- What the task asks:
Once you reach the line containing "hi₀n, ?_, by omega⟩" in the entries below, write out that line and each one after it down to the line containing "(i₀+1) ≠ ℓ = v i₀", exactly and with nothing added.
── Data supplied ──
import Summits.CriticalPhenomena.PercolationContinuityZ3.Theorems.PercNearOneGluingNoHeavyLowerTailAntitheticCycle
import Summits.CriticalPhenomena.PercolationContinuityZ3.Theorems.PercNearOneGluingNoHeavyLowerTailAntitheticBlockBasics
import Summits.CriticalPhenomena.PercolationContinuityZ3.Theorems.PercNearOneGluingNoHeavyLowerTailAntitheticPeel
import HarnessLib

/-!
# `NoHeavyLowerTail` (stmt-CriticalPhenomena-4575) — antithetic cluster pairs: THEOREM C WITH SINKS — `T_E(R,X) ≥ 0` on every cycle, hence the
# antithetic BHK inequality with sinks on cycles (file C5; prim-hp-2 gen 40, HOME/THEOREM-C-cycles.md)

Support file (`--supports stmt-CriticalPhenomena-4575`, hull-port prover `prim-hp-2`, gen 40).  No definitions, no named facts, no sorries; standard
axioms.

By the peeling meta-theorem `Antithetic.Peel.tsum_nonneg_of_bic` it suffices that `BIC_{E'}(R) ≥ 0` for every edge subset `E'` of the cycle and every
`R ∌ s`.  `E' = E` is THEOREM C (`Cyc.cycle_good`); a PROPER subset misses some pair `edge v k` and is then a sub-forest of the Hamiltonian path
`v (k+1), …, v (n−1), v 0 = s, v 1, …, v k`, which is built from the empty edge set by attaching pendant pairs outward from `s` — first `edge v 0, …,
edge v (k−1)` (new leaf `v (i+1)`), then `edge v (n−1), edge v (n−2), …, edge v (k+1)` (new leaf `v i`) — skipping the pairs not in `E'`; each
attachment preserves goodness by the pendant-edge lemma `Pendant.good_insert`.
* `Cyc.arc_good` — every `E' ⊆ E` missing a pair of the cycle is good for every `R` (no sinks);
* `Cyc.subset_good` — every `E' ⊆ E` is good for every `R`;
* `Cyc.cycle_tsum_nonneg` — `0 ≤ T_E(R,X)` on the cycle for every `R` and every sink set `X`;
* `Antithetic.cycle_sc_nonneg` — the antithetic BHK inequality with sinks `SC(E,X) = T_E(∅,X) ≥ 0` on every cycle, written out.
[cite: VandenbergHaggstromKahn2005, §1 p. 6 ("Harris' inequality"), §1 p. 3 (open cluster `C_s`)]
-/

noncomputable section

namespace Summit.CriticalPhenomena.PercolationContinuityZ3.Theorems

open Literature.Probability.Percolation
open scoped Classical symmDiff

namespace Antithetic

namespace Cyc

variable {V : Type*} [Fintype V] {n : ℕ} {v : ℕ → V} (hn : 3 ≤ n) (hinj : ∀ i j, i < n → j < n → v i = v j → i = j) (hper : v n = v 0)
include hn hinj hper

/-- **Phase A of the pendant chain**: the pairs `edge v i ∈ E'` with `i < m ≤ k < n` form a good edge set for every `R`. -/
theorem arcA_good (E' : Set (Sym2 V)) {k : ℕ} (hk : k < n) (R : Set V) :
    ∀ m, m ≤ k → ∀ F G : Set (Sym2 V) → ℝ, Monotone F → Monotone G →
      0 ≤ Peel.tsum F G (E' ∩ {e | ∃ i, i < m ∧ e = edge v i}) (v 0) R ∅ := by
  intro m
  induction m with
  | zero =>
    intro _
    refine Pendant.good_of_no_pairs _ (fun e he => ?_) (v 0) R ∅
    obtain ⟨i, hi, -⟩ := he.2
    exact absurd hi (Nat.not_lt_zero i)
  | succ m ih =>
    intro hm
    have ih' := ih (by omega)
    by_cases hmem : edge v m ∈ E'
    · -- attach the pendant pair `v m v (m+1)` at the new leaf `v (m+1)`
      have hset : E' ∩ {e | ∃ i, i < m + 1 ∧ e = edge v i} = insert s(v m, v (m + 1)) (E' ∩ {e | ∃ i, i < m ∧ e = edge v i}) := by
        ext e
        simp only [Set.mem_inter_iff, Set.mem_setOf_eq, Set.mem_insert_iff]
        constructor
        · rintro ⟨he, i, hi, rfl⟩
          by_cases him : i = m
          · subst him; exact Or.inl rfl
          · exact Or.inr ⟨he, i, by omega, rfl⟩
        · rintro (rfl | ⟨he, i, hi, rfl⟩)
          · exact ⟨hmem, m, by omega, rfl⟩
          · exact ⟨he, i, by omega, rfl⟩
      rw [hset]
      intro F G hF hG
      refine Pendant.good_insert (fun f hf hℓ => ?_) (v_ne_succ hn hinj hper (i := m) (by omega)) (fun h => ?_) R ∅ (Set.notMem_empty _)
        ih' hF hG
      · obtain ⟨i, hi, rfl⟩ := hf.2
        unfold edge at hℓ
        rcases Sym2.mem_iff.1 hℓ with h | h
        · have := hinj _ _ (by omega) (by omega) h; omega
        · have := hinj _ _ (by omega) (by omega) h; omega
      · have := hinj _ _ (by omega) (by omega) h; omega
    · have hset : E' ∩ {e | ∃ i, i < m + 1 ∧ e = edge v i} = E' ∩ {e | ∃ i, i < m ∧ e = edge v i} := by
        ext e
        simp only [Set.mem_inter_iff, Set.mem_setOf_eq]
        constructor
        · rintro ⟨he, i, hi, rfl⟩
          by_cases him : i = m
          · subst him; exact absurd he hmem
          · exact ⟨he, i, by omega, rfl⟩
        · rintro ⟨he, i, hi, rfl⟩
          exact ⟨he, i, by omega, rfl⟩
      rw [hset]
      exact ih'

/-- **Phase B of the pendant chain**: add the pairs `edge v (n−1), …, edge v (n−t)` (those in `E'`), `n − t > k`. -/
theorem arcB_good (E' : Set (Sym2 V)) {k : ℕ} (hk : k < n) (R : Set V) :
    ∀ t, t ≤ n - 1 - k → ∀ F G : Set (Sym2 V) → ℝ, Monotone F → Monotone G →
      0 ≤ Peel.tsum F G (E' ∩ {e | ∃ i, i < n ∧ e = edge v i ∧ (i < k ∨ n - t ≤ i)}) (v 0) R ∅ := by
  intro t
  induction t with
  | zero =>
    intro _
    have hset : E' ∩ {e | ∃ i, i < n ∧ e = edge v i ∧ (i < k ∨ n - 0 ≤ i)} = E' ∩ {e | ∃ i, i < k ∧ e = edge v i} := by
      ext e
      simp only [Set.mem_inter_iff, Set.mem_setOf_eq, Nat.sub_zero]
      constructor
      · rintro ⟨he, i, hi, rfl, h⟩
        exact ⟨he, i, by omega, rfl⟩
      · rintro ⟨he, i, hi, rfl⟩
        exact ⟨he, i, by omega, rfl, Or.inl hi⟩
    rw [hset]
    exact arcA_good hn hinj hper E' hk R k le_rfl
  | succ t ih =>
    intro ht
    have ih' := ih (by omega)
    -- the new index
    set i₀ := n - 1 - t with hi₀
    have hi₀k : k < i₀ := by omega
    have hi₀n : i₀ < n := by omega
    by_cases hmem : edge v i₀ ∈ E'
    · have hset : E' ∩ {e | ∃ i, i < n ∧ e = edge v i ∧ (i < k ∨ n - (t + 1) ≤ i)} =
          insert s(v (i₀ + 1), v i₀) (E' ∩ {e | ∃ i, i < n ∧ e = edge v i ∧ (i < k ∨ n - t ≤ i)}) := by
        ext e
        simp only [Set.mem_inter_iff, Set.mem_setOf_eq, Set.mem_insert_iff]
        constructor
        · rintro ⟨he, i, hi, rfl, h⟩
          by_cases hii : i = i₀
          · subst hii; left; unfold edge; rw [Sym2.eq_swap]
          · exact Or.inr ⟨he, i, hi, rfl, by omega⟩
        · rintro (rfl | ⟨he, i, hi, rfl, h⟩)
          · refine ⟨?_, i₀, hi₀n, ?_, by omega⟩
            · rw [Sym2.eq_swap]; exact hmem
            · unfold edge; rw [Sym2.eq_swap]
          · exact ⟨he, i, hi, rfl, by omega⟩
      rw [hset]
      intro F G hF hG
      refine Pendant.good_insert (fun f hf hℓ => ?_) (fun h => ?_) (fun h => ?_) R ∅ (Set.notMem_empty _) ih' hF hG
      · obtain ⟨i, hi, rfl, hik⟩ := hf.2
        unfold edge at hℓ
        rcases Sym2.mem_iff.1 hℓ with h | h
        · have := hinj _ _ hi₀n hi h; omega
        · by_cases hi1 : i + 1 < n
          · have := hinj _ _ hi₀n hi1 h; omega
          · rw [show i + 1 = n by omega, hper] at h
            have := hinj _ _ hi₀n (by omega) h; omega
      · -- u = v (i₀+1) ≠ ℓ = v i₀
        exact v_ne_succ hn hinj hper hi₀n h.symm
      · have := hinj _ _ (by omega) hi₀n h; omega
    · have hset : E' ∩ {e | ∃ i, i < n ∧ e = edge v i ∧ (i < k ∨ n - (t + 1) ≤ i)} =
          E' ∩ {e | ∃ i, i < n ∧ e = edge v i ∧ (i < k ∨ n - t ≤ i)} := by
        ext e
        simp only [Set.mem_inter_iff, Set.mem_setOf_eq]
        constructor
        · rintro ⟨he, i, hi, rfl, h⟩
          by_cases hii : i = i₀
          · subst hii; exact absurd he hmem
          · exact ⟨he, i, hi, rfl, by omega⟩
        · rintro ⟨he, i, hi, rfl, h⟩
          exact ⟨he, i, hi, rfl, by omega⟩
      rw [hset]
      exact ih'

/-- **Arcs are good**: an edge subset of the cycle missing some pair `edge v k` is good for every `R` (no sinks). [this work] -/
theorem arc_good (E' : Set (Sym2 V)) (hE' : E' ⊆ edgeSet n v) {k : ℕ} (hk : k < n) (hke : edge v k ∉ E') (R : Set V) :
    ∀ F G : Set (Sym2 V) → ℝ, Monotone F → Monotone G → 0 ≤ Peel.tsum F G E' (v 0) R ∅ := by
  have h := arcB_good hn hinj hper E' hk R (n - 1 - k) le_rfl
  have hset : E' ∩ {e | ∃ i, i < n ∧ e = edge v i ∧ (i < k ∨ n - (n - 1 - k) ≤ i)} = E' := by
    ext e
    simp only [Set.mem_inter_iff, Set.mem_setOf_eq, and_iff_left_iff_imp]
    intro he
    obtain ⟨i, hi, rfl⟩ := hE' he
    refine ⟨i, hi, rfl, ?_⟩
    by_cases hik : i = k
    · subst hik; exact absurd he hke
    · omega
  rw [hset] at h
  exact h

/-- **Every edge subset of a cycle through `s` is good for every `R`** (the hypothesis of the peeling meta-theorem). [this work] -/
theorem subset_good (E' : Set (Sym2 V)) (hE' : E' ⊆ edgeSet n v) (R : Set V) :
    ∀ F G : Set (Sym2 V) → ℝ, Monotone F → Monotone G → 0 ≤ Peel.tsum F G E' (v 0) R ∅ := by
  by_cases heq : E' = edgeSet n v
  · rw [heq]; exact cycle_good hn hinj hper R
  · have : ∃ e ∈ edgeSet n v, e ∉ E' := by
      by_contra h
      push Not at h
      exact heq (Set.Subset.antisymm hE' h)
    obtain ⟨e, ⟨k, hk, rfl⟩, hke⟩ := this
    exact arc_good hn hinj hper E' hE' hk hke R

/-- **THEOREM C WITH SINKS**: on a cycle through `s`, `0 ≤ T_E(R,X)` for every avoidance set `R` and every sink set `X`, all increasing `F, G`. [this work] -/
theorem cycle_tsum_nonneg (R X : Set V) {F G : Set (Sym2 V) → ℝ} (hF : Monotone F) (hG : Monotone G) :
    0 ≤ Peel.tsum F G (edgeSet n v) (v 0) R X := by
  by_cases hRs : v 0 ∈ R
  · exact (Peel.tsum_eq_zero_of_mem_R F G _ (v 0) X hRs).ge
  exact Peel.tsum_nonneg_of_bic F G (edgeSet n v) (v 0) (fun E' hE' R' _ => subset_good hn hinj hper E' hE' R' F G hF hG) R X hRs

end Cyc

section Sinks

variable {V : Type*} [Fintype V]

/-- **The antithetic BHK inequality WITH SINKS on every cycle** (prim-hp-2 gen 40): `E = {v i v (i+1) : i < n}` the edge set of a cycle
`v 0 = s, …, v (n−1), v n = v 0` (`n ≥ 3`, `v` injective on `[0,n)`), `X` any sink set, `F, G` increasing functions of the edge cluster:
`0 ≤ Σ_{ω : no x ∈ X joined to s in ω ∩ E or in ωᶜ ∩ E} (F(C_s(ω∩E)) − F(C_s(ωᶜ∩E))) · (G(C_s(ω∩E)) − G(C_s(ωᶜ∩E)))`. [this work] -/
theorem cycle_sc_nonneg {n : ℕ} (hn : 3 ≤ n) (v : ℕ → V) (hinj : ∀ i j, i < n → j < n → v i = v j → i = j) (hper : v n = v 0)
    (X : Set V) {F G : Set (Sym2 V) → ℝ} (hF : Monotone F) (hG : Monotone G) :
    0 ≤ ∑ ω ∈ Finset.univ.filter (fun ω : Set (Sym2 V) =>
        ∀ x ∈ X, ¬ (openGraph (ω ∩ Cyc.edgeSet n v)).Reachable (v 0) x ∧ ¬ (openGraph (ωᶜ ∩ Cyc.edgeSet n v)).Reachable (v 0) x),
      (F (openEdgeCluster (ω ∩ Cyc.edgeSet n v) (v 0)) - F (openEdgeCluster (ωᶜ ∩ Cyc.edgeSet n v) (v 0))) *
        (G (openEdgeCluster (ω ∩ Cyc.edgeSet n v) (v 0)) - G (openEdgeCluster (ωᶜ ∩ Cyc.edgeSet n v) (v 0))) := by
  have h := Cyc.cycle_tsum_nonneg hn hinj hper (∅ : Set V) X hF hG
  have hset : Peel.tset (Cyc.edgeSet n v) (v 0) ∅ X = Finset.univ.filter (fun ω : Set (Sym2 V) =>
      ∀ x ∈ X, ¬ (openGraph (ω ∩ Cyc.edgeSet n v)).Reachable (v 0) x ∧ ¬ (openGraph (ωᶜ ∩ Cyc.edgeSet n v)).Reachable (v 0) x) := by
    ext ω
    simp [Peel.mem_tset]
  unfold Peel.tsum Peel.delta at h
  rw [hset] at h
  exact h

end Sinks

end Antithetic

end Summit.CriticalPhenomena.PercolationContinuityZ3.Theorems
───
- Answer space:
          · refine ⟨?_, i₀, hi₀n, ?_, by omega⟩
            · rw [Sym2.eq_swap]; exact hmem
            · unfold edge; rw [Sym2.eq_swap]
          · exact ⟨he, i, hi, rfl, by omega⟩
      rw [hset]
      intro F G hF hG
      refine Pendant.good_insert (fun f hf hℓ => ?_) (fun h => ?_) (fun h => ?_) R ∅ (Set.notMem_empty _) ih' hF hG
      · obtain ⟨i, hi, rfl, hik⟩ := hf.2
        unfold edge at hℓ
        rcases Sym2.mem_iff.1 hℓ with h | h
        · have := hinj _ _ hi₀n hi h; omega
        · by_cases hi1 : i + 1 < n
          · have := hinj _ _ hi₀n hi1 h; omega
          · rw [show i + 1 = n by omega, hper] at h
            have := hinj _ _ hi₀n (by omega) h; omega
      · -- u = v (i₀+1) ≠ ℓ = v i₀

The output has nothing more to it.